(Data Opens)

/-- **degenerate block ⇒ `dim ker N ≥ 2`, without a solve:** `N` upper triangular with zero pivots at `i` and `i + k`, non-zero
pivots elsewhere, and pin block `B` with `det B = 0`.  On `U = {v : v_b = 0 for b > i + k}` (dimension `i + k + 1`) the `i + k − 1`
linear forms `(Nv)_b` (`b < i + k`, `b ≠ i`) have a common kernel of dimension `≥ 2` (rank–nullity), and that kernel lies in `ker N`:
the rows `b ≥ i + k` vanish on `U` by triangularity and `N_{i+k,i+k} = 0`, and row `i` equals `(Bv')_0`, which is killed by a left
kernel vector `u` of `B` with `u_0 ≠ 0`. [cite: BourbakiAlgebre1a3, Ch. III §8] -/
theorem two_le_finrank_ker_of_det_pinBlock_eq_zero (htri : N.BlockTriangular id) {i k : ℕ} (hik : i + k ≤ m)
    (hpiv : ∀ b : Fin (m + 1), (b : ℕ) ≠ i → (b : ℕ) ≠ i + k → N b b ≠ 0)
    (hNi : N ⟨i, by omega⟩ ⟨i, by omega⟩ = 0) (hNik : N ⟨i + k, by omega⟩ ⟨i + k, by omega⟩ = 0)
    {B : Matrix (Fin k) (Fin k) K} (hB : B = Matrix.of fun r s : Fin k => N ⟨i + r, by omega⟩ ⟨i + 1 + s, by omega⟩)
    (hdet : B.det = 0) : 2 ≤ Module.finrank K ↥(LinearMap.ker (Matrix.toLin' N)) := by
  obtain ⟨u, hu0, huB⟩ := Matrix.exists_vecMul_eq_zero_iff.mpr hdet
  have hk : 0 < k := by
    rcases Nat.eq_zero_or_pos k with h | h
    · subst h
      exact absurd (funext fun s => Fin.elim0 s) hu0
    · exact h
  have hu00 : u ⟨0, hk⟩ ≠ 0 := vecMul_pinBlock_head_ne_zero htri hik hpiv hB hu0 huB hk
  -- `ι`: extension by zero from the first `i + k + 1` coordinates
  let ι : (Fin (i + k + 1) → K) →ₗ[K] (Fin (m + 1) → K) :=
    { toFun := fun w c => if h : (c : ℕ) < i + k + 1 then w ⟨c, h⟩ else 0
      map_add' := by intro w w'; funext c; simp only [Pi.add_apply]; split_ifs <;> simp
      map_smul' := by intro r w; funext c; simp only [Pi.smul_apply, smul_eq_mul, RingHom.id_apply]; split_ifs <;> simp }
  have hι_lt : ∀ w (c : Fin (m + 1)) (h : (c : ℕ) < i + k + 1), ι w c = w ⟨c, h⟩ := by
    intro w c h; show (if h : (c : ℕ) < i + k + 1 then w ⟨c, h⟩ else 0) = _; rw [dif_pos h]
  have hι_ge : ∀ w (c : Fin (m + 1)), i + k + 1 ≤ (c : ℕ) → ι w c = 0 := by
    intro w c h; show (if h : (c : ℕ) < i + k + 1 then w ⟨c, h⟩ else 0) = _; rw [dif_neg (by omega)]
  -- `τ`: the `i + (k - 1)` rows `b < i` and `i < b < i + k`
  let τ : Fin (i + (k - 1)) → Fin (m + 1) := fun j => if (j : ℕ) < i then ⟨j, by omega⟩ else ⟨j + 1, by omega⟩
  let ψ : (Fin (i + k + 1) → K) →ₗ[K] (Fin (i + (k - 1)) → K) :=
    (LinearMap.pi fun j : Fin (i + (k - 1)) => LinearMap.proj (τ j)) ∘ₗ Matrix.toLin' N ∘ₗ ι
  -- rank–nullity for `ψ`
  have hkerψ : 2 ≤ Module.finrank K ↥(LinearMap.ker ψ) := by
    have h1 := LinearMap.finrank_range_add_finrank_ker ψ
    have h2 : Module.finrank K ↥(LinearMap.range ψ) ≤ i + (k - 1) := by
      have := Submodule.finrank_le (LinearMap.range ψ)
      rwa [Module.finrank_fin_fun] at this
    rw [Module.finrank_fin_fun] at h1
    omega
  -- every `w ∈ ker ψ` gives a kernel vector `ι w` of `N`
  have hmem : ∀ w : Fin (i + k + 1) → K, ψ w = 0 → N *ᵥ ι w = 0 := by
    intro w hw
    have hcoord : ∀ j : Fin (i + (k - 1)), (N *ᵥ ι w) (τ j) = 0 := by
      intro j
      have := congr_fun hw j
      simpa [ψ, LinearMap.pi_apply, Matrix.toLin'_apply] using this
    have habove : ∀ c : Fin (m + 1), i + k < (c : ℕ) → ι w c = 0 := fun c hc => hι_ge w c (by omega)
    -- all rows except `i`
    have hne : ∀ b : Fin (m + 1), (b : ℕ) ≠ i → (N *ᵥ ι w) b = 0 := by
      intro b hbi
      have hbl := b.isLt
      by_cases hbig : i + k ≤ (b : ℕ)
      · -- rows `b ≥ i + k`
        simp only [Matrix.mulVec, dotProduct]
        refine Finset.sum_eq_zero fun c _ => ?_
        have hcl := c.isLt
        by_cases hcb : (c : ℕ) < (b : ℕ)
        · rw [htri (show c < b from hcb), zero_mul]
        · by_cases hce : c = b
          · rw [hce]
            by_cases hbk : (b : ℕ) = i + k
            · have : b = ⟨i + k, by omega⟩ := Fin.ext hbk
              rw [this, hNik, zero_mul]
            · rw [habove b (by omega), mul_zero]
          · have : (c : ℕ) ≠ (b : ℕ) := fun h => hce (Fin.ext h)
            rw [habove c (by omega), mul_zero]
      · by_cases hlt : (b : ℕ) < i
        · have h := hcoord ⟨b, by omega⟩
          have hτ : τ ⟨b, by omega⟩ = b := by simp only [τ]; rw [if_pos hlt]
          rwa [hτ] at h
        · have h := hcoord ⟨(b : ℕ) - 1, by omega⟩
          have hτ : τ ⟨(b : ℕ) - 1, by omega⟩ = b := by
            simp only [τ]
            rw [if_neg (by omega)]
            exact Fin.ext (by simp only; omega)
          rwa [hτ] at h
    -- row `i` through the block and the left kernel vector `u`
    have hrowi : (N *ᵥ ι w) ⟨i, by omega⟩ = 0 := by
      set w' : Fin k → K := fun s => ι w ⟨i + 1 + s, by omega⟩ with hw'
      have hblock : ∀ r : Fin k, (N *ᵥ ι w) ⟨i + r, by omega⟩ = (B *ᵥ w') r :=
        fun r => mulVec_row_eq_pinBlock_mulVec htri hik hB habove (by rw [hNi, zero_mul]) r
      have htail : ∀ r : Fin k, r ≠ ⟨0, hk⟩ → (B *ᵥ w') r = 0 := by
        intro r hr
        have hr' : (r : ℕ) ≠ 0 := fun h => hr (Fin.ext h)
        rw [← hblock r]
        exact hne _ (by simp only; omega)
      have hdot : u ⬝ᵥ (B *ᵥ w') = 0 := by rw [Matrix.dotProduct_mulVec, huB, zero_dotProduct]
      rw [dotProduct, Finset.sum_eq_single ⟨0, hk⟩ (fun r _ hr => by rw [htail r hr, mul_zero])
        (fun h => absurd (Finset.mem_univ _) h)] at hdot
      have h0 : (B *ᵥ w') ⟨0, hk⟩ = 0 := (mul_eq_zero.mp hdot).resolve_left hu00
      have := hblock ⟨0, hk⟩
      simp only [add_zero] at this
      rw [this, h0]
    funext b
    rw [Pi.zero_apply]
    by_cases hbi : (b : ℕ) = i
    · have : b = ⟨i, by omega⟩ := Fin.ext hbi
      rw [this, hrowi]
    · exact hne b hbi
  -- the injective linear map `ker ψ → ker N`
  let g : ↥(LinearMap.ker ψ) →ₗ[K] ↥(LinearMap.ker (Matrix.toLin' N)) :=
    { toFun := fun w => ⟨ι w.1, by rw [LinearMap.mem_ker, Matrix.toLin'_apply]; exact hmem w.1 w.2⟩
      map_add' := by intro w w'; apply Subtype.ext; simp
      map_smul' := by intro r w; apply Subtype.ext; simp }
  have hg : Function.Injective g := by
    intro w w' h
    have h' : ι w.1 = ι w'.1 := congrArg Subtype.val h
    apply Subtype.ext
    funext c
    have := congr_fun h' ⟨c, by omega⟩
    rwa [hι_lt w.1 ⟨c, by omega⟩ c.isLt, hι_lt w'.1 ⟨c, by omega⟩ c.isLt] at this
  exact le_trans hkerψ (LinearMap.finrank_le_finrank_of_injective hg)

(Data Closes)

Check each line of the entries for "hmem" and copy those that have it.

  have hmem : ∀ w : Fin (i + k + 1) → K, ψ w = 0 → N *ᵥ ι w = 0 := by
    { toFun := fun w => ⟨ι w.1, by rw [LinearMap.mem_ker, Matrix.toLin'_apply]; exact hmem w.1 w.2⟩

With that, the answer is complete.